_Assignment_
The answer must consist of every line in the records that contains the word "power".

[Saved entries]
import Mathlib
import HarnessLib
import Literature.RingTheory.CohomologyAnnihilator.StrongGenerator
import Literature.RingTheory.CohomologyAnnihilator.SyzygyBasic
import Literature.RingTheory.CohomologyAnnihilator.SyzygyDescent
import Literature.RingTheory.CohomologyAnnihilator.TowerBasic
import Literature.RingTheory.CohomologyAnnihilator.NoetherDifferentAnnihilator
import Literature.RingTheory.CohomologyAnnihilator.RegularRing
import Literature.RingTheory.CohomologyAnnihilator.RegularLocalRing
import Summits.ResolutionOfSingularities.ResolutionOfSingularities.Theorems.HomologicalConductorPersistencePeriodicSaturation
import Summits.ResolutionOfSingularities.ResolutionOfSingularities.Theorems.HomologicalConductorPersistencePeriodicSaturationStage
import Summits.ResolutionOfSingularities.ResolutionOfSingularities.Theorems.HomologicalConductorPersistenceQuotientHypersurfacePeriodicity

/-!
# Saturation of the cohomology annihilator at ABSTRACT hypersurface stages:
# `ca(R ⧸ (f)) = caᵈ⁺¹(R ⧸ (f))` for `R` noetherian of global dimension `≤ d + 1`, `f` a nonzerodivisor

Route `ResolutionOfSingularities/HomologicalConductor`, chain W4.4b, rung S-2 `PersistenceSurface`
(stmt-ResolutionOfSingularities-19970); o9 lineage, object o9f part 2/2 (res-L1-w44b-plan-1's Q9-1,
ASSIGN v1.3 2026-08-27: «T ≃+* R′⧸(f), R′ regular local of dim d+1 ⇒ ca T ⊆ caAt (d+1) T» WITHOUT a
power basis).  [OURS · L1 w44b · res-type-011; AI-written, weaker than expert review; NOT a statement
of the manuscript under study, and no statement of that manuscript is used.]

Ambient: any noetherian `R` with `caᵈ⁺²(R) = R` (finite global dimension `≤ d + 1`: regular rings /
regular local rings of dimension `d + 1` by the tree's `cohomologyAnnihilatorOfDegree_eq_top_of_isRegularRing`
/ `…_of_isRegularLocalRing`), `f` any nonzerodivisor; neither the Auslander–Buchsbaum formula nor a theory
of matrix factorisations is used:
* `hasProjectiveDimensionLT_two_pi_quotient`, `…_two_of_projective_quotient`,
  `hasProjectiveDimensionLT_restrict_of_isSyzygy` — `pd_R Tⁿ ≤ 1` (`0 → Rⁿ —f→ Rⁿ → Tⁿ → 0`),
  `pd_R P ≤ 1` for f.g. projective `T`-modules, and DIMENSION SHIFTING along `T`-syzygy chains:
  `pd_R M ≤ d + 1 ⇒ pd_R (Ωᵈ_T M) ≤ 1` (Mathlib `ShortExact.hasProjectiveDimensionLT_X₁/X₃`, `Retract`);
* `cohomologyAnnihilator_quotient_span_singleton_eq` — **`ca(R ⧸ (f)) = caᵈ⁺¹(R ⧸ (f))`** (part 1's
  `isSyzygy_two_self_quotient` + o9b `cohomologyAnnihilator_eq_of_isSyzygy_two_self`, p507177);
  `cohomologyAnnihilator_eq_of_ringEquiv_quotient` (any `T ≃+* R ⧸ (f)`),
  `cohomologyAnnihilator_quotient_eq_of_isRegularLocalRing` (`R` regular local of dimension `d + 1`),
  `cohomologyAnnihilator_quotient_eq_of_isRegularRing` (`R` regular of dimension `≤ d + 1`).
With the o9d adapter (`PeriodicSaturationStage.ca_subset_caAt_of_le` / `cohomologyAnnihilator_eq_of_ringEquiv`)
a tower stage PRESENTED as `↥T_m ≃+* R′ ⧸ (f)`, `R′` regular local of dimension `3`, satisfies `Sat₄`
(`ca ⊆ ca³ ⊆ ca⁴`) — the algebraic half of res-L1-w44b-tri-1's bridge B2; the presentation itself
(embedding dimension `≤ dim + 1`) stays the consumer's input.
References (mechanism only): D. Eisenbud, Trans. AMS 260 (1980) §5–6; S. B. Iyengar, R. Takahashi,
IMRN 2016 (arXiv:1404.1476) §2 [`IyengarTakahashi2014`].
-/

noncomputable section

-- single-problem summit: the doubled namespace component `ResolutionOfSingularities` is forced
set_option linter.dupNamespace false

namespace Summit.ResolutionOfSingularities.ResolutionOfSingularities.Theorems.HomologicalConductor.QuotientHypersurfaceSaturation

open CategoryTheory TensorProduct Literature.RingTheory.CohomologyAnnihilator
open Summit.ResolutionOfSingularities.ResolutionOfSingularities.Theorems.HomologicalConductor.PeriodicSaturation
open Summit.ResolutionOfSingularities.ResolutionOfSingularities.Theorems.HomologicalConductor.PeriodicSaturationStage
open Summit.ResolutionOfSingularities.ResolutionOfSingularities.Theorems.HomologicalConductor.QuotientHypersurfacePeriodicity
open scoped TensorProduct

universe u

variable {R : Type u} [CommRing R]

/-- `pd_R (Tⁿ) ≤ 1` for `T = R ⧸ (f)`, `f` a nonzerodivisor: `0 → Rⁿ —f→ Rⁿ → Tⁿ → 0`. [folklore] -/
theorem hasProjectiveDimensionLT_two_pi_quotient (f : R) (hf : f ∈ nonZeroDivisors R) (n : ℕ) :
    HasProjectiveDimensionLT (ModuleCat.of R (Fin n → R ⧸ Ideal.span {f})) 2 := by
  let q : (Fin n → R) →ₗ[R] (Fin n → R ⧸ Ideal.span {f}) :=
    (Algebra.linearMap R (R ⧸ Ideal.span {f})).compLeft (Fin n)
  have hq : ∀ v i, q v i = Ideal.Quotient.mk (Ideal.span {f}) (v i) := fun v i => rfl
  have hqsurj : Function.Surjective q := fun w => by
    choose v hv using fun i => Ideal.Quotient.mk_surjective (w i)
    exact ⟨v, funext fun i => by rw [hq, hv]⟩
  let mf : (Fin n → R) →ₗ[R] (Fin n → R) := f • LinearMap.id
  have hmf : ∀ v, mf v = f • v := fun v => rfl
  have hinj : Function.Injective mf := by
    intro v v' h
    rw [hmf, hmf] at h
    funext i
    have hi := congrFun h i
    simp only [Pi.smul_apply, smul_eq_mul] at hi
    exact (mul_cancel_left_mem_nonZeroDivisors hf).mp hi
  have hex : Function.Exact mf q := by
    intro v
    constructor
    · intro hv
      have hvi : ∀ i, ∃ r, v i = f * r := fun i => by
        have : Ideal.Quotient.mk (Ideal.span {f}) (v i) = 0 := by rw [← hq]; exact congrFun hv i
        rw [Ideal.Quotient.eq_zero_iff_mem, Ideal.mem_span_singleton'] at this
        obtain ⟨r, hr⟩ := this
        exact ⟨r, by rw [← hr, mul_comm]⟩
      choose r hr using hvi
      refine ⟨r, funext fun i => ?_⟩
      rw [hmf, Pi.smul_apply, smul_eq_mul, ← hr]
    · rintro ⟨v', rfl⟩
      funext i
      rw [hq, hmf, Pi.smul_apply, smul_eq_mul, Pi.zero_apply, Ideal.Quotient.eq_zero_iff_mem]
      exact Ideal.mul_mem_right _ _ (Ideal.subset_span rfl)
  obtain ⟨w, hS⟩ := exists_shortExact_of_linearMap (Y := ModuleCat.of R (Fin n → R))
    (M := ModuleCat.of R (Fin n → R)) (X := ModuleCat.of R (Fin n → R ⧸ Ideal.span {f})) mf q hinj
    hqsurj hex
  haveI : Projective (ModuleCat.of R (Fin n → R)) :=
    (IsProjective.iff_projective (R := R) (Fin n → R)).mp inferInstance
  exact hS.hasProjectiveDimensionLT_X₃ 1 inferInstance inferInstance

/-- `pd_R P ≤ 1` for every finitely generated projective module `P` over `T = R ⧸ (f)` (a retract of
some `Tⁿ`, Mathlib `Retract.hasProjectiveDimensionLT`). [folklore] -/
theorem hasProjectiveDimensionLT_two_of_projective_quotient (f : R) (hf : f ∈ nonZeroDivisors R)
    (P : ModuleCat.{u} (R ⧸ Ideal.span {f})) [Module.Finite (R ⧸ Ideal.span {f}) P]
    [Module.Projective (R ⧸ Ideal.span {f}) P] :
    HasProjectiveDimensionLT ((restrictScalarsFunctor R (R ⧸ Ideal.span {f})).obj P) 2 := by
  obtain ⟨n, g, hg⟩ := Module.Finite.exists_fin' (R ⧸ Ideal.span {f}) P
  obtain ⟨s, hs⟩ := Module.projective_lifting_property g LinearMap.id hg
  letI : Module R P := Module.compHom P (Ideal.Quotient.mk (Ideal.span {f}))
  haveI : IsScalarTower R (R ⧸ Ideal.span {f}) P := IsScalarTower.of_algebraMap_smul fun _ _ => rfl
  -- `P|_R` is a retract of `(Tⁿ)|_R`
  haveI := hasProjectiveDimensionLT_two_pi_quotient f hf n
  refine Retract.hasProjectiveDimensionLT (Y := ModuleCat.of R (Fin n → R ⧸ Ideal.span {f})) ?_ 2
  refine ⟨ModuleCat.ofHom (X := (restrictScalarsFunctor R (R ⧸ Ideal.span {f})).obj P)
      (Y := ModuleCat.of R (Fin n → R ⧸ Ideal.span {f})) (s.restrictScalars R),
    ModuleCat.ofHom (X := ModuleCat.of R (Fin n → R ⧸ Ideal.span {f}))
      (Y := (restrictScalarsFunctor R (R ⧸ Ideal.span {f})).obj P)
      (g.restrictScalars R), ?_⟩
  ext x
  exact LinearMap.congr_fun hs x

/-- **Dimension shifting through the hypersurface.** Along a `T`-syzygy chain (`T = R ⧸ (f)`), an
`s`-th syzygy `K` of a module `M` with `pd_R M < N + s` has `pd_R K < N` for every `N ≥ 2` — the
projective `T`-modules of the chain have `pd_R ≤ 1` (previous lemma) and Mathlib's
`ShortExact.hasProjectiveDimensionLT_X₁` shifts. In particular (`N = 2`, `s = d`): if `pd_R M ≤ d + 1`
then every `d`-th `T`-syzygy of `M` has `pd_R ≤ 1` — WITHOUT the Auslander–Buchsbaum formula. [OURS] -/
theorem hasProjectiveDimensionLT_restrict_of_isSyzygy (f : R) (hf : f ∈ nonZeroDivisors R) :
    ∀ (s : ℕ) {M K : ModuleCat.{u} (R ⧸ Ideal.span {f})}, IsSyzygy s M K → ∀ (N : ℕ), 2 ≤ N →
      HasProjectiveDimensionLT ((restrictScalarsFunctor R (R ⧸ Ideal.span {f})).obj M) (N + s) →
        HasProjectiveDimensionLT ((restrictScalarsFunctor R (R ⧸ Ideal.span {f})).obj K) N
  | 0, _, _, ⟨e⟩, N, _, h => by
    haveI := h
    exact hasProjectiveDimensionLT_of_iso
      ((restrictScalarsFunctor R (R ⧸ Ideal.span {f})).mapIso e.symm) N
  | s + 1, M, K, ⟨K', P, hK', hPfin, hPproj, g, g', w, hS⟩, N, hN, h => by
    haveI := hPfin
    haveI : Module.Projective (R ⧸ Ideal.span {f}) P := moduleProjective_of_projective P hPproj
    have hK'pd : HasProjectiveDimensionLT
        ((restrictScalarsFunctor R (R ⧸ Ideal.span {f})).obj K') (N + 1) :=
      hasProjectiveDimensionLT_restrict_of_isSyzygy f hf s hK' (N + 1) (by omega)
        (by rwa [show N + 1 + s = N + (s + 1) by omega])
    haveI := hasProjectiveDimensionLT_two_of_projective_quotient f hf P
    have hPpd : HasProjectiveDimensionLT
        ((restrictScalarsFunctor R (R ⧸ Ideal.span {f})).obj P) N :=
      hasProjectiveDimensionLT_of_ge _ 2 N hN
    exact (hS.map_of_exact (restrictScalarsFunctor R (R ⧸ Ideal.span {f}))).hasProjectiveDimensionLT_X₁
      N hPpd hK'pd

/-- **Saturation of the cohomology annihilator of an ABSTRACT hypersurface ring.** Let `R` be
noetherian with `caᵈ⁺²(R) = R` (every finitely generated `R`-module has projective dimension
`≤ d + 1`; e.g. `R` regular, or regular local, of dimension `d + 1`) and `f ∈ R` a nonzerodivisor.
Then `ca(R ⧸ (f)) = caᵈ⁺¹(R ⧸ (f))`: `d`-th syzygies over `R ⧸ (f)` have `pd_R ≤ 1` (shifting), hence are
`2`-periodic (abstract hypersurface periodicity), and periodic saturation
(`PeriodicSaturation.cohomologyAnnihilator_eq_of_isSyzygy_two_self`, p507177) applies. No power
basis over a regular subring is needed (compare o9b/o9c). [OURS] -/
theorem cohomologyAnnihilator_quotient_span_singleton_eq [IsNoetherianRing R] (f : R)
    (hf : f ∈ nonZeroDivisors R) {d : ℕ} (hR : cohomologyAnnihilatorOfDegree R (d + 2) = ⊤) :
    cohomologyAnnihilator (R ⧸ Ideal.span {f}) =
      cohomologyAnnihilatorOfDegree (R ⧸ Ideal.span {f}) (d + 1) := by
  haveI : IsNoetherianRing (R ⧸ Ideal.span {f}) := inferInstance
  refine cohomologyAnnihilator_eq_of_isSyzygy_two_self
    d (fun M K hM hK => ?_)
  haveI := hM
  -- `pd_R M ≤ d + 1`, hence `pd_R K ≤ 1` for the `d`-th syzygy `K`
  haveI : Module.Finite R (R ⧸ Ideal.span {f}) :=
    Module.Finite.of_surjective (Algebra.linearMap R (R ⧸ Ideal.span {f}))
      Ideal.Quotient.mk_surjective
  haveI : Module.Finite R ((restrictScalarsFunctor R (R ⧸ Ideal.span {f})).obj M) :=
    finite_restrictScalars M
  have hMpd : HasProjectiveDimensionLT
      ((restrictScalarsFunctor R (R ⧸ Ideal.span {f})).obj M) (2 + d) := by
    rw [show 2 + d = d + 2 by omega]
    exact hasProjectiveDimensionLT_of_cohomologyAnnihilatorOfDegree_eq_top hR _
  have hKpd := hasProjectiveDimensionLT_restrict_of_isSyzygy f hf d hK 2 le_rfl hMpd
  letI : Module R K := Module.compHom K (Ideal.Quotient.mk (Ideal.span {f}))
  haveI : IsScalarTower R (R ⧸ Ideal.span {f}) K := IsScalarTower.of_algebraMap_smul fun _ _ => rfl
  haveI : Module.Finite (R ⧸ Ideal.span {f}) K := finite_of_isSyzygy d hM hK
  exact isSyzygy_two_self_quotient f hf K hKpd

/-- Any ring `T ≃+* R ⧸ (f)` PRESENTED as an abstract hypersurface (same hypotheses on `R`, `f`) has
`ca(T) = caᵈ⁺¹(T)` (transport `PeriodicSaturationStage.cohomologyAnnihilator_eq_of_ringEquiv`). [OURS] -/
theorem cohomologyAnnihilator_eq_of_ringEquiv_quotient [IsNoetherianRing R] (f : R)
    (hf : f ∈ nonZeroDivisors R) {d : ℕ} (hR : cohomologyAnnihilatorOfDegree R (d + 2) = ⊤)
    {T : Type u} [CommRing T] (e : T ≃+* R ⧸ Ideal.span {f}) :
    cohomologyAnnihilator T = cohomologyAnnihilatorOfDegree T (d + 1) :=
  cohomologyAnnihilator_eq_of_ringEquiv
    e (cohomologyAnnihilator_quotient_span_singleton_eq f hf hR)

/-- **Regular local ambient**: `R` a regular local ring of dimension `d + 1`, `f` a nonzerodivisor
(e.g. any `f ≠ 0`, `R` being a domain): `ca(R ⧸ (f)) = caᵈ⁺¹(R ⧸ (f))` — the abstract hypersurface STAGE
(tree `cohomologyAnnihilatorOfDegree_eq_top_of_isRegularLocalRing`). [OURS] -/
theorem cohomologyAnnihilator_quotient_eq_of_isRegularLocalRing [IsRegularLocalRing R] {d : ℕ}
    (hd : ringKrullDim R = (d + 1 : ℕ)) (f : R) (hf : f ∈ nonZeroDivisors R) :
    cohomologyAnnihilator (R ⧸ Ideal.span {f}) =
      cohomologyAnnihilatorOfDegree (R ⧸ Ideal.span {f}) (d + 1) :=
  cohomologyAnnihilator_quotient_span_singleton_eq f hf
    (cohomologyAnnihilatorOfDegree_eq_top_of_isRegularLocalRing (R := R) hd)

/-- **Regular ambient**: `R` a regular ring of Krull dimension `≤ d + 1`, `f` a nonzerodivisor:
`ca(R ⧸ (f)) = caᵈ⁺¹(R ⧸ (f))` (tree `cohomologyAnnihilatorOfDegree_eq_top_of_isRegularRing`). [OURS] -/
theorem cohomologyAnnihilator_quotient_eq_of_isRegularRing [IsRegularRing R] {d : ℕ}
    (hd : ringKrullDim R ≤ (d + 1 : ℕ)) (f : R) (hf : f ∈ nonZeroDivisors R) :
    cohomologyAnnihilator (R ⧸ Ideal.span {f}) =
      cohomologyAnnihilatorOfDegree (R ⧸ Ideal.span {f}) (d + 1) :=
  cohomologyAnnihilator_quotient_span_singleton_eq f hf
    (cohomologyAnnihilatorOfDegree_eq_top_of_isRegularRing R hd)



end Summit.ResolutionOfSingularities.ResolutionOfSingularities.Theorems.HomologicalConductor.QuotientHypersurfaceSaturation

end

_Exercise response_
power basis).  [OURS · L1 w44b · res-type-011; AI-written, weaker than expert review; NOT a statement
(`PeriodicSaturation.cohomologyAnnihilator_eq_of_isSyzygy_two_self`, p507177) applies. No power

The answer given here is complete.